#anthologie #12 | Los Angeles, Santa Teresa, Karlsruhe

Los Angeles

Il voit les villes d’abord par le hublot, la nuit les lignes lumineuses, les scintillements, les processions de phares, le jour, l’alternance des espaces verts et du bâti, la couleur que donne l’atmosphère sèche, tempérée, humide, les routes, les côtes, les rivières, fleuves ou lacs, les stades, les usines. L’arrivée à Los Angeles de nuit, ce fut ça, le noir du désert et tout à coup la féérie d’une ville lumière que seul l’océan peut éteindre.
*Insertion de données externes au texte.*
import Literature.Probability.RandomPlanarGeometry.HexSAWSurfaceWallRenewalFourteenthExact
import HarnessLib

/-!
# The fifteenth-order census identity of the adsorbed honeycomb walk:
# `y¹⁴ (β(y)² − y − 1/y − 1/y² − 2/y³ − 4/y⁴ − 6/y⁵ − 12/y⁶ − 18/y⁷ − 15/y⁸ − 7/y⁹ + 16/y¹⁰ + 109/y¹¹ + 332/y¹² + 870/y¹³) → N₁₆,₁ + N₁₇,₂ + N₁₈,₃ + N₁₉,₄ + N₂₀,₅ + N₂₁,₆ + N₂₂,₇ − 689158`

`β(y) = wallRate y` is the exponential growth rate of wall bridges of self-avoiding walks on the brick-wall (hexagonal) lattice along a zigzag wall with
contact fugacity `y`; `N_{s,v} = #{ω ∈ ipwb (2s) : visits = v}`.  With «CENSUS-FOURTEEN-A2 … F4» the diagonal `s − v = 14` is complete (`51018 / 70726 / 55092 / 28622 /
8045 / 649 / 1`) and «A13-EXACT» gives `β² = y + 1/y + … − 332/y¹² − 870/y¹³ + o(y⁻¹³)`.  This module is the template once more: the FIFTEENTH coefficient EXISTS and equals
the diagonal-`15` census minus `689158`, the seven classes `(16,1), …, (22,7)` symbolic (`hᵢ : mᵢ = 32, …, 44`; `N₂₂,₇ = 93` is the slack-two law of #803 and `N₂₃,₈ = 0`
the six-step law — the former kept symbolic here, the latter used):

  ★★★ `tendsto_pow_fourteen_mul_wallRate_sq_sub_census : y¹⁴ (β² − y − … + 332/y¹² + 870/y¹³) → N₁₆,₁ + N₁₇,₂ + N₁₈,₃ + N₁₉,₄ + N₂₀,₅ + N₂₁,₆ + N₂₂,₇ − 689158`.

Data known at writing (NOT used, NOT claimed): `151421 / 215946 / 177375 / 101989 / 35460 / 4996` (a-ref-2 g60's own census, kit j291615, one enumerator) `/ 93` —
sum `687280` ⇒ the PREDICTION `a₁₄ = −1878` (refute-first, a-p6 g24 2026-08-28).
METHOD: (§1) the thirteenth tower rung `R₁₃ = y¹³(1 − r) − y¹¹ − y¹⁰ − y⁹ − 2y⁸ − 2y⁷ − 3y⁶ − 2y⁵ + 16y⁴ + 46y³ + 73y² + 139y → −273` (from `a₁₂ = −332`, «A12-EXACT», by
`R₁₃ = D₁₂·r − R₁₁ − R₁₀ − 2R₉ − 4M − 6L − 12K − 18H − 15P − 7Q + 16A + 109A/y`) and the class bounds at `n = 32, …, 46`; (§2) the order-fifteen head sandwich (tail at
`n = 23`, `θ₃^{23} ≍ y^{−46/3}`); (§3) tail → 0; (§4) exact identity `T − G = y¹⁴β²(1 − H₁₅)`; (§5) `G → ΣN − 689158` by a 140-monomial identity in the tower
`A, Q, P, H, K, L, M, R₉, R₁₀, R₁₁, R₁₂, R₁₃` and `u`; (§6) squeeze.
HONEST LABEL.  LANE THEOREM, DERIVED; NEW IN WRITING (modest): the constant `689158` (exact rationals: `HOME/pub-sawmu-a-p6/g24/o15/` — `tower15.py`,
`comb15.txt`).  Print: `β ∼ √y` ([BeatonBousquetMelouDeGierDuminilCopinGuttmann2014, §3.1, Proposition 5, p. 10]), renewal theory ([MadrasSlade1993, §4.2], [Kesten1963SAW, §4]).
NOT CLAIMED: the class numbers, hence not `a₁₄`.  No definitions.
Budget lines: `set_option maxHeartbeats 1600000 in` before `fifteenth_order_two_sided_of_cube_lt` (the `field_simp; ring` identity), `800000` before
`kesten_head_fifteen_sandwich_of_cube_lt` and `tendsto_fifteenth_order_comparison`, and `set_option maxRecDepth 4096 in` on the declarations whose statements carry the
closed forms (elaboration depth of the left-nested sums at this order); nothing else.
-/

noncomputable section

namespace Literature.Probability.RandomPlanarGeometry.SAW.HexBW.Wall

open Finset Filter Function
open Literature.Probability.LatticeModels
open _root_.Topology Asymptotics

variable {y : ℝ} {n : ℕ} {ω : ℕ → Site 2}

/-! ### §0  Private helpers -/

/-- [folklore] Relabel the limit of a `Tendsto` by an equal constant. -/
private theorem tendsto_of_tendsto_of_eq_fi {f : ℝ → ℝ} {L c : ℝ} (h : Tendsto f atTop (𝓝 L)) (e : L = c) :
    Tendsto f atTop (𝓝 c) := e ▸ h

/-- [folklore] `f₁(y) ≤ y/β(y)²` (the class `(1,1)` is the straight walk, so `Λ₂ ≤ y`; private copy of the census-identity modules' lemma).
[cite: MadrasSlade1993, §4.2, Theorem 4.2.2(b) (pp. 91–92)] -/
private theorem pwbLaw_one_le_div_fi (hy : 0 ≤ y) : pwbLaw y 1 ≤ y / wallRate y ^ 2 := by
  classical
  have hsub : pwb 2 ⊆ {Zd.straightWalk 2 2} := by
    intro ω hω
    rw [Finset.mem_singleton]
    obtain ⟨hwbr, hbr⟩ := mem_pwb.1 hω
    obtain ⟨harch, -⟩ := mem_wbr.1 hwbr
    obtain ⟨hhpw, -, h21⟩ := mem_archs.1 harch
    obtain ⟨hsaw, -⟩ := mem_hpw.1 hhpw
    obtain ⟨h0, hend, hbw, -⟩ := mem_saws_iff.1 hsaw
    have h00 : ω 0 0 = 0 := by simp [h0]
    have h01 : ω 0 1 = 0 := by simp [h0]
    have hs0 : brickWallGraph.Adj (ω 0) (ω 1) := hbw 0 (by norm_num)
    have hs1 : brickWallGraph.Adj (ω 1) (ω 2) := hbw 1 (by norm_num)
    rw [brickWallGraph_adj_coord] at hs0 hs1
    have hb1 : ω 0 0 < ω 1 0 ∧ ω 1 0 ≤ ω 2 0 := hbr 1 le_rfl (by norm_num)
    have h10 : ω 1 0 = 1 := by omega
    have h11 : ω 1 1 = 0 := by omega
    have h20 : ω 2 0 = 2 := by omega
    funext i
    have hX : ω i 0 = ((min i 2 : ℕ) : ℤ) := by
      rcases Nat.lt_or_ge i 2 with hi | hi
      · interval_cases i
        · simp [h00]
        · simp [h10]
      · rw [hend i hi, min_eq_right hi, h20]; norm_num
    have hY : ω i 1 = 0 := by
      rcases Nat.lt_or_ge i 2 with hi | hi
      · interval_cases i
        · exact h01
        · exact h11
      · rw [hend i hi, h21]
    funext j
    fin_cases j
    · simpa [straightWalk_apply_zero] using hX
    · simpa [straightWalk_apply_one] using hY
  have hv : visits 2 (Zd.straightWalk 2 2) = 1 := (straightWalk_mem_pwb 1).2
  have hP : PWB 2 y ≤ y := by
    unfold PWB
    calc ∑ ω ∈ pwb 2, y ^ visits 2 ω ≤ ∑ ω ∈ ({Zd.straightWalk 2 2} : Finset (ℕ → Site 2)), y ^ visits 2 ω :=
          Finset.sum_le_sum_of_subset_of_nonneg hsub (fun _ _ _ => pow_nonneg hy _)
      _ = y := by rw [Finset.sum_singleton, hv, pow_one]
  show IPWB 2 y / wallRate y ^ 2 ≤ y / wallRate y ^ 2
  exact div_le_div_of_nonneg_right ((IPWB_le_PWB 2 hy).trans hP) (pow_pos (wallRate_pos y) 2).le

/-- [folklore] A class count is at most `3^n`: `#((ipwb n).filter p) ≤ 3^n`. [cite: MadrasSlade1993, §1.2, (1.2.16) (p. 11)] -/
private theorem card_filter_ipwb_le_fi (n : ℕ) (p : (ℕ → Site 2) → Prop) [DecidablePred p] :
    (#((ipwb n).filter p) : ℝ) ≤ 3 ^ n :=
  le_trans (by exact_mod_cast Finset.card_filter_le _ _) (card_ipwb_le_three_pow n)

/-- [folklore] `f_k(y) = Λ_{2k}(y)/β(y)^{2k}` with the length as a numeral. [cite: MadrasSlade1993, §4.2, (4.2.2)] -/
private theorem pwbLaw_eq_fi (k : ℕ) {m : ℕ} (hm : m = 2 * k) : pwbLaw y k = IPWB m y / wallRate y ^ m := by
  rw [pwbLaw, hm]

/-- `y/β² → 1`. [cite: BeatonBousquetMelouDeGierDuminilCopinGuttmann2014, Section 3.1, Proposition 5 (arXiv v5 p. 9)] -/
private theorem tendsto_div_sq_wallRate_fi : Tendsto (fun y : ℝ => y / wallRate y ^ 2) atTop (𝓝 1) := by
  have h1 : Tendsto (fun y : ℝ => ((wallRate y / Real.sqrt y) ^ 2)⁻¹) atTop (𝓝 ((1 : ℝ) ^ 2)⁻¹) :=
    (tendsto_wallRate_div_sqrt.pow 2).inv₀ (by norm_num)
  rw [one_pow, inv_one] at h1
  refine h1.congr' ?_
  filter_upwards [eventually_gt_atTop (0 : ℝ)] with y hy
  rw [div_pow, Real.sq_sqrt hy.le, inv_div]

/-- `β²/y → 1`. [cite: BeatonBousquetMelouDeGierDuminilCopinGuttmann2014, Section 3.1, Proposition 5 (arXiv v5 p. 9)] -/
private theorem tendsto_sq_wallRate_div_fi : Tendsto (fun y : ℝ => wallRate y ^ 2 / y) atTop (𝓝 1) := by
  have h1 : Tendsto (fun y : ℝ => (wallRate y / Real.sqrt y) ^ 2) atTop (𝓝 ((1 : ℝ) ^ 2)) := tendsto_wallRate_div_sqrt.pow 2
  rw [one_pow] at h1
  refine h1.congr' ?_
  filter_upwards [eventually_gt_atTop (0 : ℝ)] with y hy
  rw [div_pow, Real.sq_sqrt hy.le]

/-- [folklore] Exponent bookkeeping: `(y^{2/3})^{23} = y¹⁵ · y^{1/3}` for `y > 0`. -/
private theorem rpow_two_thirds_pow_twentythree_fi (hy : 0 < y) : (y ^ ((2 : ℝ) / 3)) ^ 23 = y ^ 15 * y ^ ((1 : ℝ) / 3) := by
  rw [← Real.rpow_natCast (y ^ ((2 : ℝ) / 3)) 23, ← Real.rpow_mul hy.le, ← Real.rpow_natCast y 15, ← Real.rpow_add hy]
  norm_num

/-- [folklore] `visits ≤ 6` on `ipwb n` for `4 ≤ n ≤ 41` (the six-step law `6·visits ≤ n`). [cite: MadrasSlade1993, §4.2, remark before (4.2.21) (p. 94)] -/
private theorem visits_le_six_fi (h4 : 4 ≤ n) (h41 : n ≤ 41) (hω : ω ∈ ipwb n) : visits n ω ≤ 6 := by
  have h := six_mul_visits_le hω h4
  omega

/-- [folklore] `visits ≤ 7` on `ipwb n` for `4 ≤ n ≤ 47` (the six-step law `6·visits ≤ n`). [cite: MadrasSlade1993, §4.2, remark before (4.2.21) (p. 94)] -/
private theorem visits_le_seven_fi (h4 : 4 ≤ n) (h47 : n ≤ 47) (hω : ω ∈ ipwb n) : visits n ω ≤ 7 := by
  have h := six_mul_visits_le hω h4
  omega

/-! ### §1  The thirteenth rung of the `β²`-tower and the class bounds at `n = 32, …, 46` -/

/-- ★ **`y¹³ (1 − y/β(y)²) − y¹¹ − y¹⁰ − y⁹ − 2y⁸ − 2y⁷ − 3y⁶ − 2y⁵ + 16y⁴ + 46y³ + 73y² + 139y → −273`** — the thirteenth rung `R₁₃` of the `β²`-tower, from the
thirteenth-order limit `y¹²(β² − y − … + 109/y¹¹) → −332` («A12-EXACT») by `R₁₃ = D₁₂·r − R₁₁ − R₁₀ − 2R₉ − 4M − 6L − 12K − 18H − 15P − 7Q + 16A + 109A/y`.
[cite: BeatonBousquetMelouDeGierDuminilCopinGuttmann2014, Section 3.1, Proposition 5 (arXiv v5 p. 9) and p. 10] -/
theorem tendsto_pow_thirteen_mul_one_sub_div_sub :
    Tendsto (fun y : ℝ => y ^ 13 * (1 - y / wallRate y ^ 2) - y ^ 11 - y ^ 10 - y ^ 9 - 2 * y ^ 8 - 2 * y ^ 7 - 3 * y ^ 6 - 2 * y ^ 5 + 16 * y ^ 4 +
      46 * y ^ 3 + 73 * y ^ 2 + 139 * y) atTop (𝓝 (-273)) := by
  have hr := tendsto_div_wallRate_sq
  have hA := tendsto_sq_mul_one_sub_div_wallRate_sq
  have hQ := tendsto_cube_mul_one_sub_div_sub
  have hP := tendsto_pow_four_mul_one_sub_div_sub
  have hH := tendsto_pow_five_mul_one_sub_div_sub
  have hK := tendsto_pow_six_mul_one_sub_div_sub
  have hL := tendsto_pow_seven_mul_one_sub_div_sub
  have hM := tendsto_pow_eight_mul_one_sub_div_sub
  have hR := tendsto_pow_nine_mul_one_sub_div_sub
  have hW := tendsto_pow_ten_mul_one_sub_div_sub
  have hX := tendsto_pow_eleven_mul_one_sub_div_sub
  have hD := tendsto_pow_twelve_mul_wallRate_sq_sub
  have hu : Tendsto (fun y : ℝ => y⁻¹) atTop (𝓝 0) := tendsto_inv_atTop_zero
  have h := (((((((((((hD.mul hr).sub hX).sub hW).sub (hR.const_mul 2)).sub (hM.const_mul 4)).sub (hL.const_mul 6)).sub (hK.const_mul 12)).sub
    (hH.const_mul 18)).sub (hP.const_mul 15)).sub (hQ.const_mul 7)).add (hA.const_mul 16)).add ((hA.mul hu).const_mul 109)
  refine Tendsto.congr' ?_ (tendsto_of_tendsto_of_eq_fi h (by norm_num))
  filter_upwards [eventually_gt_atTop (0 : ℝ)] with y hy
  have hw : wallRate y ≠ 0 := (wallRate_pos y).ne'
  have hy' : y ≠ 0 := hy.ne'
  field_simp
  ring

open Classical in
/-- ★ `Λ₃₂(y) = N₁₆,₁·y + 70726y² + 17048y³ + 2018y⁴ + 32y⁵` (`N₁₆,₂ = 70726` «CENSUS-FOURTEEN-B6», `17048` «-THIRTEEN-C3», `2018` «-TWELVE-C», `32` (twelfth identity); `N₁₆,₁` symbolic).
[cite: MadrasSlade1993, Section 4.2, (4.2.2) (p. 91)] -/
theorem IPWB_thirtytwo_eq_census_fifteen {m : ℕ} (hm : m = 32) (y : ℝ) :
    IPWB m y = #((ipwb m).filter fun ω => visits m ω = 1) * y + 70726 * y ^ 2 + 17048 * y ^ 3 + 2018 * y ^ 4 + 32 * y ^ 5 := by
  have e := IPWB_eq_sum_range_card_mul_pow (m := m) (V := 5) (fun ω hω => visits_le_five_of_le_thirtyfive (by omega) (by omega) hω) y
  simp only [Finset.sum_range_succ, Finset.sum_range_zero, card_zeroVisit_ipwb_eq_zero, card_twoVisit_ipwb_thirtytwo_eq hm,
    card_threeVisit_ipwb_thirtytwo_eq hm, card_fourVisit_ipwb_thirtytwo_eq hm, card_fiveVisit_ipwb_thirtytwo_eq hm] at e
  rw [e]; push_cast; ring

open Classical in
/-- ★ `Λ₃₄`: `N_{17,2} * y ^ 2 + 55092 * y ^ 3 + 7839 * y ^ 4 + 260 * y ^ 5 ≤ Λ_34(y) ≤ 3^34·y + (the same)` for `y ≥ 0` (`visits ≤ 5` on `ipwb 34`; `55092`, `7839`, `260`).
[cite: MadrasSlade1993, Section 4.2, (4.2.2); Section 1.2, (1.2.16) (p. 11)] -/
theorem IPWB_thirtyfour_two_sided_fifteen {m : ℕ} (hm : m = 34) (hy : 0 ≤ y) :
    #((ipwb m).filter fun ω => visits m ω = 2) * y ^ 2 + 55092 * y ^ 3 + 7839 * y ^ 4 + 260 * y ^ 5 ≤ IPWB m y ∧
      IPWB m y ≤ 3 ^ 34 * y + #((ipwb m).filter fun ω => visits m ω = 2) * y ^ 2 + 55092 * y ^ 3 + 7839 * y ^ 4 + 260 * y ^ 5 := by
  have e := IPWB_eq_sum_range_card_mul_pow (m := m) (V := 5) (fun ω hω => visits_le_five_of_le_thirtyfive (by omega) (by omega) hω) y
  simp only [Finset.sum_range_succ, Finset.sum_range_zero, card_zeroVisit_ipwb_eq_zero, card_threeVisit_ipwb_thirtyfour_eq hm, card_fourVisit_ipwb_thirtyfour_eq hm, card_fiveVisit_ipwb_thirtyfour_eq hm] at e
  have h3 : (3 : ℝ) ^ m = 3 ^ 34 := by rw [hm]
  have hN1 := mul_le_mul_of_nonneg_right (card_filter_ipwb_le_fi m (fun ω => visits m ω = 1)) hy
  have hN1' : (0 : ℝ) ≤ #((ipwb m).filter fun ω => visits m ω = 1) * y := mul_nonneg (Nat.cast_nonneg _) hy
  rw [h3] at hN1
  constructor
  · rw [e]; push_cast; linarith [hN1']
  · rw [e]; push_cast; linarith [hN1]
import Summits.NavierStokesRegularity.NavierStokesRegularity.Theorems.SoloSalvageDavlatov2020
import Literature.Analysis.FluidPDE.ContinuousInLpVersion
import HarnessLib

/-!
# Solo salvage for claim C76 `Davlatov2020`, part 2: Step 1 (Theorem 2) UNCONDITIONALLY

Continuation of `Theorems/SoloSalvageDavlatov2020.lean` (seat `ns-claims-salvage-p2`). Part 1 proved Step 1 of
`Literature/Claims/NS/Davlatov2020.lean` — the forced Leray–Hopf existence theorem (Thm 2 p.5 / §5) in the
typed class — for forces whose space–time lift is a.e.-strongly measurable (`step1_of_measurable`), the one
hypothesis the typed `ForceClass` (`f ∈ C([0,T];L²)`, divergence-free slices) does not record. This file
removes it: by `ContinuousInLpOn.exists_stronglyMeasurable_version`
(`Literature/Analysis/FluidPDE/ContinuousInLpVersion.lean`; Robinson–Rodrigo–Sadowski 2016 §1.9.1 — an
`L²`-continuous family has a jointly measurable version with the same slices a.e.), the force is replaced by a
measurable version, Hopf's theorem (tree `hopf_existence_torus_holds`) is applied to the version, and the weak
formulation — which sees the force only through `∫⟪f(t), ψ(t)⟫` — is insensitive to the change
(`isWeakNSSolutionForcedOn_congr_force_ae`).

* `step1_holds : Step1_Theorem2` — Step 1 HOLDS as typed (classical: Leray 1934 / Hopf 1951 / Temam III.3.1).
* `claim_of_steps_inputs₂` — the composition now needs exactly Steps 2, 3, 4, 5, 7, 8 + `UPrimeZeroInH`.

WHAT THIS IS NOT: not a claim about NS regularity or blow-up; not a claim about any author beyond the
typed locator.
-/

noncomputable section

open MeasureTheory Set Filter Function
open scoped ENNReal NNReal Topology RealInnerProductSpace

-- The mandated landing namespace repeats the summit name by design (D-0017).
set_option linter.dupNamespace false

namespace Summit.NavierStokesRegularity.NavierStokesRegularity.Theorems

namespace Davlatov2020

open Literature.Claims.NS.Davlatov2020 Literature.Analysis Literature.Analysis.FluidPDE
  Literature.Analysis.FunctionSpaces

/-- The weak formulation sees the force only through its slices up to null sets: two forces whose slices
agree a.e. at every `t ∈ (0,T)` have the same forced weak solutions. [folklore] -/
private theorem isWeakNSSolutionForcedOn_congr_force_ae {T ν : ℝ}
    {f g : ℝ → UnitAddTorus (Fin 3) → EuclideanSpace ℝ (Fin 3)}
    {u₀ : UnitAddTorus (Fin 3) → EuclideanSpace ℝ (Fin 3)}
    {u : ℝ → UnitAddTorus (Fin 3) → EuclideanSpace ℝ (Fin 3)}
    (hfg : ∀ t ∈ Ioo 0 T, g t =ᵐ[volume] f t)
    (h : Torus.IsWeakNSSolutionForcedOn T ν g u₀ u) : Torus.IsWeakNSSolutionForcedOn T ν f u₀ u := by
  refine ⟨h.1, h.2.1, h.2.2.1, fun ψ hψ hdiv => ?_⟩
  convert h.2.2.2 ψ hψ hdiv using 2
  refine setIntegral_congr_fun measurableSet_Ioo fun t ht => ?_
  refine integral_congr_ae ?_
  filter_upwards [hfg t ht] with x hx
  rw [hx]

/-- A version of an `L²`-continuous family with the same slices a.e. is again in `ForceClass T`. [folklore] -/
private theorem forceClass_congr {T : ℝ}
    {f g : ℝ → UnitAddTorus (Fin 3) → EuclideanSpace ℝ (Fin 3)} (hf : ForceClass T f)
    (hgf : ∀ t ∈ Icc 0 T, g t =ᵐ[volume] f t) : ForceClass T g := by
  refine ⟨⟨fun t ht => (hf.1.1 t ht).ae_eq (hgf t ht).symm, fun t₀ ht₀ => ?_⟩, fun t ht θ hθ => ?_⟩
  · refine (hf.1.2 t₀ ht₀).congr' ?_
    filter_upwards [self_mem_nhdsWithin] with t ht
    exact eLpNorm_congr_ae (((hgf t ht).sub (hgf t₀ ht₀))).symm
  · have h0 := hf.2 t ht θ hθ
    rw [← h0]
    refine integral_congr_ae ?_
    filter_upwards [hgf t ht] with x hx
    rw [hx]

/-- **Step 1 (Theorem 2, p. 5 / §5 pp. 10–13) HOLDS as typed — CLASSICAL** (Leray 1934 §V; Hopf 1951; Temam
1977 Ch. III Thm 3.1): for `T > 0`, `f ∈ C([0,T];L²)` with weakly divergence-free slices and `u₀ ∈ H`, problem
(4.4)–(4.7) on `𝕋³` has a weak solution in `L²(0,T;V) ∩ L^∞(0,T;H)`. Kernel route: measurable version `g` of
`f` (`ContinuousInLpOn.exists_stronglyMeasurable_version`), `step1_of_measurable` for `g`, and the a.e.
insensitivity of the weak identity to the force's slices. [cite: Davlatov2016NSPeriodic, Thm 2 p. 5; §5 pp. 10–13] -/
theorem step1_holds : Literature.Claims.NS.Davlatov2020.Step1_Theorem2 := by
  intro T hT f u₀ hf hu₀
  obtain ⟨g, hgm, hgf⟩ :=
    hf.1.exists_stronglyMeasurable_version (X := UnitAddTorus (Fin 3)) one_le_two ENNReal.ofNat_ne_top
  have hgclass : ForceClass T g := forceClass_congr hf hgf
  have hgmeas : AEStronglyMeasurable (Torus.stLift g) (volume.restrict (Ioo 0 T ×ˢ univ)) :=
    Torus.aestronglyMeasurable_stLift_of_uncurry hgm.aestronglyMeasurable
  obtain ⟨u, hu⟩ := step1_of_measurable T hT g u₀ hgclass hgmeas hu₀
  exact ⟨u, isWeakNSSolutionForcedOn_congr_force_ae
    (fun t ht => hgf t (Ioo_subset_Icc_self ht)) hu.1, hu.2⟩

/-- Bookkeeping: with Steps 1 and 6 and the inclusions discharged, the kernel composition `claim_of_steps`
needs exactly Steps 2, 3, 4, 5, 7, 8 and the printed sub-claim `UPrimeZeroInH` (l.734–748).
[cite: Davlatov2016NSPeriodic, Thms 3–4 p. 5; §6–§7 pp. 14–18] -/
theorem claim_of_steps_inputs₂ (h2 : Step2_Identity62) (h3 : Step3_TimeDerivL1) (h0 : UPrimeZeroInH)
    (h4 : Step4_C1H) (h5 : Step5_CV) (h7 : Step7_Uniqueness) (h8 : Step8_Section7) :
    Literature.Claims.NS.Davlatov2020.ClaimedTheorem :=
  claim_of_steps_inputs step1_holds h2 h3 h0 h4 h5 h7 h8

end Davlatov2020

end Summit.NavierStokesRegularity.NavierStokesRegularity.Theorems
Les highways comme autant de tentacules lumineux sur lesquels il sera tout à l’heure. Cette arrivée-là, il l’a gardée en tête. Puis, dans l’aéroport après la douane, il se souvient de la descente des escaliers entre une haie de flics du LAPD qui le scrutent alors qu’il descend les marches, Ray-Ban, bras croisés ou pouces glissés dans la ceinture, visages fermés, chewing-gum. C’était comme à Hollywood, mais en vrai, avec l’envie de rire qui passe dès le premier regard. 

Santa Teresa

« Ils entrèrent dans Santa Teresa par le sud et la ville leur parut un énorme campement de Gitans ou de réfugiés prêts à se mettre en route au moindre signal. ». Moi, Santa Teresa, c’est par le Nord que j’y suis arrivé, directement depuis Tucson par la I-19. Je me souviens de la rupture entre le désert et son autoroute, l’arrivée à la frontière que passent à pied des Mexicains et des Mexicaines. Je me souviens de la file des camions entrant aux States que je quittais. Ce n’étaient pas des touristes que je croisais, mais des travailleurs réguliers, des frontaliers qui dorment dans des piaules à quelques pesos où ils s’entassent pour mettre un peu d’argent de côté jusqu’au jour où il pourront pousser plus loin, et se payer un appartement pour toute la famille à Tucson, Los Angeles ou Dallas. En entrant dans Santa Teresa par le Nord, je me sentais comme un vieux saumon remontant le courant que les autres suivent. Il me restait à trouver l’Hotel México. Je suis resté sur l’avenue principale, j’ai passé l’hôtel San Carlos, l’hôtel Regis, l’hôtel Contemporaneo, l’hôtel Gope, l’hôtel Olga, l’hôtel Frontera, l’hôtel Martinez. La ville était une série d’hôtels bas aux devantures usées. L’hôtel México était adossé à un bâtiment blanc abritant deux boutiques, l’une aux rideaux fermés sur le mur de laquelle était peint en lettres rouges Sonora’s desert pharmacy, l’autre à la porte ouverte indiquait toujours à la peinture Santos en jaune et Joyeros en rouge et, comme en un sous-titre orange, churas y reparaciones de joyeria de oro y plata. Il y avait une place devant chez Santos. Je me suis garé là. Un homme en tee-shirt à large bandes vertes me regardait.

Karlsruhe

Je n’ai aucun souvenir de mon arrivée à Karlsruhe. J’y suis allé en voiture depuis Strasbourg. J’avais dû traverser le Rhin à Kehl et prendre l’A5 vers le Nord. C’est sûr. Mais je ne m’en souviens pas, ni de l’itinéraire ni de la circulation. C’est une de ces arrivées qui semblent n’avoir pas existé. Je n’ai aucune image de la route elle-même ni de l’entrée dans la ville. J’ai été à Karlsruhe. Cette phrase est plus juste que « je suis allé à Karlsruhe ». Un jour, j’ai été à Karlsruhe, je m’y suis retrouvé, comme si j’étais apparu là-bas ou, c’est plutôt l’impression que j’ai aujourd’hui, comme si la ville m’avait saisi, comme si elle m’avait enveloppé ou encore comme si elle m’avait aspiré. Ça n’a rien à voir avec un rêve où je me serais retrouvé dans une ville inconnue qui s’appellerait Karlsruhe. Je sais que je suis parti de Strasbourg. Puis, j’ai été à Karlsruhe. Entre les deux, une heure et demie de ma vie, quatre-vingt-dix minutes, la dureé d’un match de foot, se sont évaporées. Il ne m’en reste rien que ces quelques lignes et le plan de Karlsruhe que j’avais acheté avant de partir.